From the listing below, reproduce word for word the part that opens with the line containing "refine ((Set.finite_Iic N).union" and closes with the line containing "have hUBad : ∀"; reproduce nothing else.
|---|
open Classical in
/-- **Deligne–Serre 1974, Thm. 4.1 (irreducibility) from the Kronecker–Weber theorem** (in place
of the class field theory / Chebotarev input of the printed §8.7). For a newform
`f ∈ S_1(Γ₁(N))`, every finite-image representation `ρ : Gal(ℚ̄/ℚ) → GL₂(ℂ)` attached to `f` away
from `N` is irreducible: if `ρ = χ₁ ⊕ χ₂`, the character `ψ = χ₁χ₂⁻¹` has open kernel, so by
Kronecker–Weber `ψ(F_p) = χ(p)` (`p ∤ m`) for a Dirichlet character `χ` mod `m`
(`exists_dirichletCharacter_of_kroneckerWeber`), and `|a_p|² = 2 + 2 Re χ(p)` for `p ∤ Nm`.
If `χ = 1` then `|a_p|² = 4`; otherwise `∑_p Re χ(p) p^{-s} ≥ log |L(s, χ)| - 2` is bounded
below as `s → 1⁺` since `L(1, χ) ≠ 0` (`DirichletLOne.exists_eventually_le_tsum_re`; this is the
half of "[21], VI.4.2: `∑ χ(p) p^{-s} = O(1)`" that the argument needs). Either way
`∑_{p∤N} |a_p|² p^{-s} ≥ (2 - o(1)) log (1/(s-1))`, contradicting Rankin's bound (5.1.1)
(`prop51_holds`). [cite: DeligneSerreASENS1974, Thm. 4.1 and §8.7] -/
theorem thm41_isIrreducible_of_kroneckerWeber (hKW : KroneckerWeber)
    (hneb : IsNewform1.mem_nebentypusSubspace_nebentypus (N := N) (k := 1))
    (heig : IsNewform1.heckeEigenvalue_eq_coeff (N := N) (k := 1)) :
    thm41_isIrreducible (N := N) := by
  intro f hf ρ hρ hfin
  by_contra hirr
  obtain ⟨χ₁, χ₂, htr, hker, hord, -⟩ := exists_characters_of_not_isIrreducible ρ hfin hirr
  haveI : Finite (ρ : absoluteGaloisGroup ℚ →* GL (Fin 2) ℂ).range :=
    Set.Finite.to_subtype (s := ((ρ : absoluteGaloisGroup ℚ →* GL (Fin 2) ℂ).range :
      Set (GL (Fin 2) ℂ))) (by rw [MonoidHom.coe_range]; exact hfin)
  haveI : Inhabited (absoluteGaloisGroup ℚ) := ⟨1⟩
  set n := Nat.card (ρ : absoluteGaloisGroup ℚ →* GL (Fin 2) ℂ).range with hndef
  have hn : n ≠ 0 := Nat.card_pos.ne'
  have hnorm₁ : ∀ g, ‖χ₁ g‖ = 1 := fun g ↦ Complex.norm_eq_one_of_pow_eq_one (hord g).1 hn
  have hnorm₂ : ∀ g, ‖χ₂ g‖ = 1 := fun g ↦ Complex.norm_eq_one_of_pow_eq_one (hord g).2 hn
  -- `ψ = χ₁ χ₂⁻¹`
  set ψ : absoluteGaloisGroup ℚ →* ℂˣ := χ₁.toHomUnits * (χ₂.toHomUnits)⁻¹ with hψdef
  have hψ : ∀ g, (ψ g : ℂ) = χ₁ g * (χ₂ g)⁻¹ := fun g ↦ by
    simp [hψdef]
  have hψker : ∀ g, ρ g = 1 → ψ g = 1 := fun g hg ↦ by
    ext; rw [hψ, (hker g hg).1, (hker g hg).2]; simp
  have hf0 : f ≠ 0 := ne_zero_of_isNormalized hf.2.2.2
  have heigen : ∀ p : ℕ, (hp : p.Prime) → ¬ p ∣ N →
      ∃ a : ℂ, (haveI : NeZero p := ⟨hp.ne_zero⟩; heckeT (Gamma1 N) 1 p f) = a • f :=
    fun p hp _ ↦ hf.2.1 p hp
  -- (1) Frobenii: a choice `σ p` at each prime `p`
  have hvp : ∀ (p : ℕ) (hp : p.Prime),
      ((primesEquiv (primesEquiv.symm ⟨p, hp⟩ : HeightOneSpectrum (𝓞 ℚ)) : Nat.Primes) : ℕ)
        = p := fun p hp ↦ by simp
  choose 𝔓 h𝔓 using fun (p : ℕ) (hp : p.Prime) ↦
    HeightOneSpectrum.primesAbove_nonempty (primesEquiv.symm ⟨p, hp⟩ : HeightOneSpectrum (𝓞 ℚ))
  choose σ hσ using fun (p : ℕ) (hp : p.Prime) ↦
    HeightOneSpectrum.exists_isArithFrobAt_of_mem_primesAbove_holds (h𝔓 p hp)
  -- (2) `a_p = χ₁(F_p) + χ₂(F_p)` for `p ∤ N`
  have hap : ∀ (p : ℕ) (hp : p.Prime), ¬ p ∣ N →
      heckeEigenvalue f p = χ₁ (σ p hp) + χ₂ (σ p hp) := by
    intro p hp hpN
    have hv : ((primesEquiv (primesEquiv.symm ⟨p, hp⟩ : HeightOneSpectrum (𝓞 ℚ)) :
        Nat.Primes) : ℕ) ∉ {q | q ∣ N} := by rw [hvp]; exact hpN
    have hch := (hρ _ hv).2 _ (h𝔓 p hp) _ (hσ p hp)
    rw [hvp] at hch
    simp only [GaloisRepresentations.FramedRep.charpoly, map_heckePolynomial] at hch
    have htr' := trace_eq_of_charpoly_eq hch
    rw [htr, ← heig hf hp] at htr'
    exact htr'.symm
  -- (3) Kronecker–Weber: `ψ(F_p) = χ(p)` for a Dirichlet character `χ` mod `m`, `p ∤ m`
  have hψopen : IsOpen ((ψ.ker : Subgroup (absoluteGaloisGroup ℚ)) : Set (absoluteGaloisGroup ℚ)) := by
    have h1 : IsOpen (((ρ : absoluteGaloisGroup ℚ →* GL (Fin 2) ℂ).ker :
        Subgroup (absoluteGaloisGroup ℚ)) : Set (absoluteGaloisGroup ℚ)) := by
      have : (((ρ : absoluteGaloisGroup ℚ →* GL (Fin 2) ℂ).ker :
          Subgroup (absoluteGaloisGroup ℚ)) : Set (absoluteGaloisGroup ℚ)) = ρ ⁻¹' {1} := by
        ext τ; simp [MonoidHom.mem_ker]
      rw [this]
      exact Literature.NumberTheory.GaloisRepresentations.DeligneSerre1974.isOpen_fiber_of_finite_range ρ.continuous hfin 1
    refine Subgroup.isOpen_mono (fun τ hτ ↦ ?_) h1
    rw [MonoidHom.mem_ker] at hτ ⊢
    exact hψker τ hτ
  obtain ⟨m, _, χ, hχ⟩ := exists_dirichletCharacter_of_kroneckerWeber hKW ψ hψopen
  have hap2 : ∀ (p : ℕ) (hp : p.Prime), ¬ p ∣ N → ¬ p ∣ m →
      ‖heckeEigenvalue f p‖ ^ 2 = 2 + 2 * (χ (p : ZMod m)).re := by
    intro p hp hpN hpm
    rw [hap p hp hpN, norm_add_sq_of_norm_eq_one (hnorm₁ _) (hnorm₂ _), ← hψ,
      hχ p hp hpm _ (h𝔓 p hp) _ (hσ p hp)]
  -- (4) Rankin's bound for `f` and the good set of primes `U = {p ∤ Nm}`
  obtain ⟨hsummf, C, hC⟩ := prop51_holds (nebentypus f) f (hneb hf) hf0 heigen
  simp only [Int.cast_one] at hsummf hC
  -- (the sets `U = {p ∤ Nm}` and `Bad = {p ∣ N or p ∣ m}` are kept opaque, so that all the
  -- `if p.Prime ∧ p ∈ U` below carry the same (classical) decidability instances)
  obtain ⟨U, hUmem⟩ : ∃ U : Set ℕ, ∀ p, p ∈ U ↔ ¬ p ∣ N ∧ ¬ p ∣ m := ⟨_, fun p ↦ Iff.rfl⟩
  obtain ⟨Bad, hBadmem⟩ : ∃ Bad : Set ℕ, ∀ p, p ∈ Bad ↔ p ∣ N ∨ p ∣ m := ⟨_, fun p ↦ Iff.rfl⟩
  have hBadfin : Bad.Finite := by
    refine ((Set.finite_Iic N).union (Set.finite_Iic m)).subset ?_
    intro p hp
    rcases (hBadmem p).mp hp with hp | hp
    · exact Or.inl (Nat.le_of_dvd (Nat.pos_of_neZero N) hp)
    · exact Or.inr (Nat.le_of_dvd (Nat.pos_of_neZero m) hp)
  have hUBad : ∀ p : ℕ, p ∈ U ↔ p ∉ Bad := fun p ↦ by rw [hUmem, hBadmem, not_or]
  have hU : LFunctions.HasDirichletDensity U 1 := by
    refine hasDirichletDensity_of_finite (X := Set.univ) (T := Bad) hBadfin
      (fun p _ hp ↦ ?_) hasDirichletDensity_univ
    simp only [Set.mem_univ, true_iff]
    exact (hUBad p).mpr hp
  have hrankin_ge : ∀ (s : ℝ) (p : ℕ), p.Prime → p ∈ U →
      rankinTerm f s p = ‖heckeEigenvalue f p‖ ^ 2 * (p : ℝ) ^ (-s) := by
    intro s p hp hpU
    simp [rankinTerm, hp, ((hUmem p).mp hpU).1]
  by_cases hχ1 : χ = 1
  · -- (5a) `χ = 1`: `|a_p|² = 4` on `U`, and `f` itself contradicts (5.1.1)
    have h4 : ∀ (p : ℕ) (hp : p.Prime), p ∈ U → ‖heckeEigenvalue f p‖ ^ 2 = 4 := by
      intro p hp hpU
      have hunit : IsUnit (p : ZMod m) := (ZMod.isUnit_prime_iff_not_dvd hp).mpr ((hUmem p).mp hpU).2
      rw [hap2 p hp ((hUmem p).mp hpU).1 ((hUmem p).mp hpU).2, hχ1, MulChar.one_apply hunit,
        Complex.one_re]
      norm_num
    set T : ℝ → ℕ → ℝ := fun s p ↦
      if p.Prime ∧ p ∈ U then ‖heckeEigenvalue f p‖ ^ 2 * (p : ℝ) ^ (-s) else 0 with hTdef
    have hTle : ∀ s p, T s p ≤ rankinTerm f s p := by
      intro s p
      by_cases h : p.Prime ∧ p ∈ U
      · simp only [hTdef, h, and_self, if_true]
        rw [hrankin_ge s p h.1 h.2]
      · simp only [hTdef, h, if_false]
        exact rankinTerm_nonneg f s p
    have hTnn : ∀ s p, 0 ≤ T s p := by
      intro s p
      simp only [hTdef]
      split_ifs <;> positivity
    refine false_of_rankin_bound_sum (T := T) (∅ : Finset ℕ) (fun _ ↦ 0) (fun _ ↦ ∅) (fun _ ↦ 0)
      (fun i hi ↦ absurd hi (Finset.notMem_empty i)) (by simp) U hU (J := 2) two_pos ?_ C ?_
    · intro s hs p
      simp only [Finset.sum_empty, mul_zero, add_zero]
      by_cases h : p.Prime ∧ p ∈ U
      · simp only [hTdef, h, and_self, if_true, h4 p h.1 h.2]
        ring
      · simp only [hTdef, h, if_false]
        ring
    · filter_upwards [hC, LFunctions.PrimeSum.eventually_log_pos,
        LFunctions.PrimeSum.eventually_one_lt] with s hs hlog hs1
      have hle : ∑' p, T s p ≤ ∑' p, rankinTerm f s p :=
        Summable.tsum_le_tsum (hTle s) ((hsummf s hs1).of_nonneg_of_le (hTnn s) (hTle s))
          (hsummf s hs1)
      linarith
  · -- (5b) `χ ≠ 1`: `∑_p Re χ(p) p^{-s}` is bounded below near `s = 1`
    obtain ⟨B, hB⟩ := LFunctions.DirichletLOne.exists_eventually_le_tsum_re χ hχ1
    set Lo : ℝ → ℕ → ℝ := fun s p ↦
      if p.Prime ∧ p ∈ U then (2 + 2 * (χ (p : ZMod m)).re) * (p : ℝ) ^ (-s) else 0 with hLo
    have hre1 : ∀ p : ℕ, |(χ (p : ZMod m)).re| ≤ 1 := fun p ↦
      (Complex.abs_re_le_norm _).trans (DirichletCharacter.norm_le_one χ _)
    have hLole : ∀ s p, Lo s p ≤ rankinTerm f s p := by
      intro s p
      by_cases h : p.Prime ∧ p ∈ U
      · simp only [hLo, h, and_self, if_true]
        rw [hrankin_ge s p h.1 h.2, hap2 p h.1 ((hUmem p).mp h.2).1 ((hUmem p).mp h.2).2]
      · simp only [hLo, h, if_false]
        exact rankinTerm_nonneg f s p
    have hLonn : ∀ s p, 0 ≤ Lo s p := by
      intro s p
      simp only [hLo]
      split_ifs
      · have := abs_le.mp (hre1 p)
        have h0 : 0 ≤ 2 + 2 * (χ (p : ZMod m)).re := by linarith [this.1]
        exact mul_nonneg h0 (Real.rpow_nonneg (Nat.cast_nonneg _) _)
      · exact le_rfl
    -- `Σ Lo = 2 F_U + 2 R_U`
    have hLosum : ∀ s : ℝ, 1 < s → ∑' p, Lo s p =
        2 * (∑' p : ℕ, if p.Prime ∧ p ∈ U then (p : ℝ) ^ (-s) else 0) +
        2 * (∑' p : ℕ, if p.Prime ∧ p ∈ U then (χ (p : ZMod m)).re * (p : ℝ) ^ (-s) else 0) := by
      intro s hs
      have h1 := LFunctions.PrimeSum.summable U hs
      have h2 := summable_re_mul_indicator χ U hs
      have h3 := (h1.mul_left 2).tsum_add (h2.mul_left 2)
      rw [tsum_mul_left, tsum_mul_left] at h3
      rw [← h3]
      refine tsum_congr fun p ↦ ?_
      by_cases h : p.Prime ∧ p ∈ U
      · simp only [hLo, h, and_self, if_true]
        ring
      · simp only [hLo, h, if_false]
        ring
    -- `R - #Bad ≤ R_U`
    have hRU : ∀ s : ℝ, 1 < s →
        (∑' p : Nat.Primes, (χ p * (p : ℂ) ^ (-(s : ℂ))).re) - (Bad.ncard : ℝ) ≤
          ∑' p : ℕ, if p.Prime ∧ p ∈ U then (χ (p : ZMod m)).re * (p : ℝ) ^ (-s) else 0 := by
      intro s hs
      rw [tsum_primes_re_eq_tsum_nat]
      have hsplit : (∑' p : ℕ, if p.Prime then (χ (p : ZMod m)).re * (p : ℝ) ^ (-s) else 0) =
          (∑' p : ℕ, if p.Prime ∧ p ∈ U then (χ (p : ZMod m)).re * (p : ℝ) ^ (-s) else 0) +
          (∑' p : ℕ, if p.Prime ∧ p ∈ Bad then (χ (p : ZMod m)).re * (p : ℝ) ^ (-s) else 0) := by
        rw [← (summable_re_mul_indicator χ U hs).tsum_add (summable_re_mul_indicator χ Bad hs)]
        refine tsum_congr fun p ↦ ?_
        by_cases hp : p.Prime
        · by_cases hpB : p ∈ Bad
          · have hpU : p ∉ U := fun h ↦ ((hUBad p).mp h) hpB
            simp [hp, hpB, hpU]
          · have hpU : p ∈ U := (hUBad p).mpr hpB
            simp [hp, hpB, hpU]
        · simp [hp]
      set g : ℕ → ℝ := fun p ↦
        if p.Prime ∧ p ∈ Bad then (χ (p : ZMod m)).re * (p : ℝ) ^ (-s) else 0 with hgdef
      have hsn : Summable fun p ↦ ‖g p‖ := by
        have hsa := (summable_re_mul_indicator χ Bad hs).abs
        simpa only [← Real.norm_eq_abs] using hsa
      have hb1 : ‖∑' p, g p‖ ≤ ∑' p, ‖g p‖ := norm_tsum_le_tsum_norm hsn
      have hb2 : ∑' p, ‖g p‖ ≤ ∑' p : ℕ, (if p.Prime ∧ p ∈ Bad then (p : ℝ) ^ (-s) else 0) := by
        refine Summable.tsum_le_tsum (fun p ↦ ?_) hsn (LFunctions.PrimeSum.summable Bad hs)
        simp only [hgdef]
        split_ifs with h
        · rw [Real.norm_eq_abs, abs_mul, abs_of_nonneg (Real.rpow_nonneg (Nat.cast_nonneg _) _)]
          exact mul_le_of_le_one_left (Real.rpow_nonneg (Nat.cast_nonneg _) _) (hre1 p)
        · simp
      have hb3 : ∑' p : ℕ, (if p.Prime ∧ p ∈ Bad then (p : ℝ) ^ (-s) else 0) ≤ (Bad.ncard : ℝ) :=
        LFunctions.PrimeSum.le_ncard_of_finite Bad hBadfin (by linarith)
      have hb4 : ∑' p, g p ≤ (Bad.ncard : ℝ) := by
        rw [Real.norm_eq_abs] at hb1
        exact (le_abs_self _).trans (hb1.trans (hb2.trans hb3))
      rw [hsplit]
      linarith [hb4]
    -- the lower bound `2 F_U(s) + 2(B - #Bad) ≤ Σ |a_p|² p^{-s}` near `s = 1`
    have hlow : ∀ᶠ s : ℝ in 𝓝[>] (1 : ℝ),
        2 * (∑' p : ℕ, if p.Prime ∧ p ∈ U then (p : ℝ) ^ (-s) else 0) + 2 * (B - Bad.ncard) ≤
          ∑' p, rankinTerm f s p := by
      filter_upwards [hB, LFunctions.PrimeSum.eventually_one_lt] with s hBs hs1
      have h1 : ∑' p, Lo s p ≤ ∑' p, rankinTerm f s p :=
        Summable.tsum_le_tsum (hLole s) ((hsummf s hs1).of_nonneg_of_le (hLonn s) (hLole s))
          (hsummf s hs1)
      rw [hLosum s hs1] at h1
      have h2 := hRU s hs1
      linarith
    -- divide by `log (1/(s-1))` and let `s → 1⁺`: `2 ≤ 1`
    have hlim2 : Tendsto (fun s : ℝ ↦
        (2 * (∑' p : ℕ, if p.Prime ∧ p ∈ U then (p : ℝ) ^ (-s) else 0) + 2 * (B - Bad.ncard)) /
          Real.log (1 / (s - 1))) (𝓝[>] (1 : ℝ)) (𝓝 2) := by
      have hU' : Tendsto (fun s : ℝ ↦ (∑' p : ℕ, (if p.Prime ∧ p ∈ U then (p : ℝ) ^ (-s)
          else 0)) / Real.log (1 / (s - 1))) (𝓝[>] (1 : ℝ)) (𝓝 1) := hU
      have hc : Tendsto (fun s : ℝ ↦ (2 * (B - Bad.ncard)) / Real.log (1 / (s - 1)))
          (𝓝[>] (1 : ℝ)) (𝓝 0) :=
        tendsto_const_nhds.div_atTop LFunctions.PrimeSum.tendsto_log_one_div_sub_one
      have e := (hU'.const_mul 2).add hc
      rw [mul_one, add_zero] at e
      refine e.congr' ?_
      filter_upwards with s
      ring
    have hlim1 : Tendsto (fun s : ℝ ↦ 1 + C / Real.log (1 / (s - 1))) (𝓝[>] (1 : ℝ)) (𝓝 1) := by
      have := (tendsto_const_nhds (x := C)).div_atTop LFunctions.PrimeSum.tendsto_log_one_div_sub_one
      simpa using this.const_add 1
    have hle : ∀ᶠ s : ℝ in 𝓝[>] (1 : ℝ),
        (2 * (∑' p : ℕ, if p.Prime ∧ p ∈ U then (p : ℝ) ^ (-s) else 0) + 2 * (B - Bad.ncard)) /
          Real.log (1 / (s - 1)) ≤ 1 + C / Real.log (1 / (s - 1)) := by
      filter_upwards [hlow, hC, LFunctions.PrimeSum.eventually_log_pos] with s hlo hCs hlog
      rw [div_le_iff₀ hlog, add_mul, one_mul, div_mul_cancel₀ _ hlog.ne']
      linarith
    have := le_of_tendsto_of_tendsto hlim2 hlim1 hle
    norm_num at this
|---|
▸ **Response for this exercise**:
    refine ((Set.finite_Iic N).union (Set.finite_Iic m)).subset ?_
    intro p hp
    rcases (hBadmem p).mp hp with hp | hp
    · exact Or.inl (Nat.le_of_dvd (Nat.pos_of_neZero N) hp)
    · exact Or.inr (Nat.le_of_dvd (Nat.pos_of_neZero m) hp)
  have hUBad : ∀ p : ℕ, p ∈ U ↔ p ∉ Bad := fun p ↦ by rw [hUmem, hBadmem, not_or]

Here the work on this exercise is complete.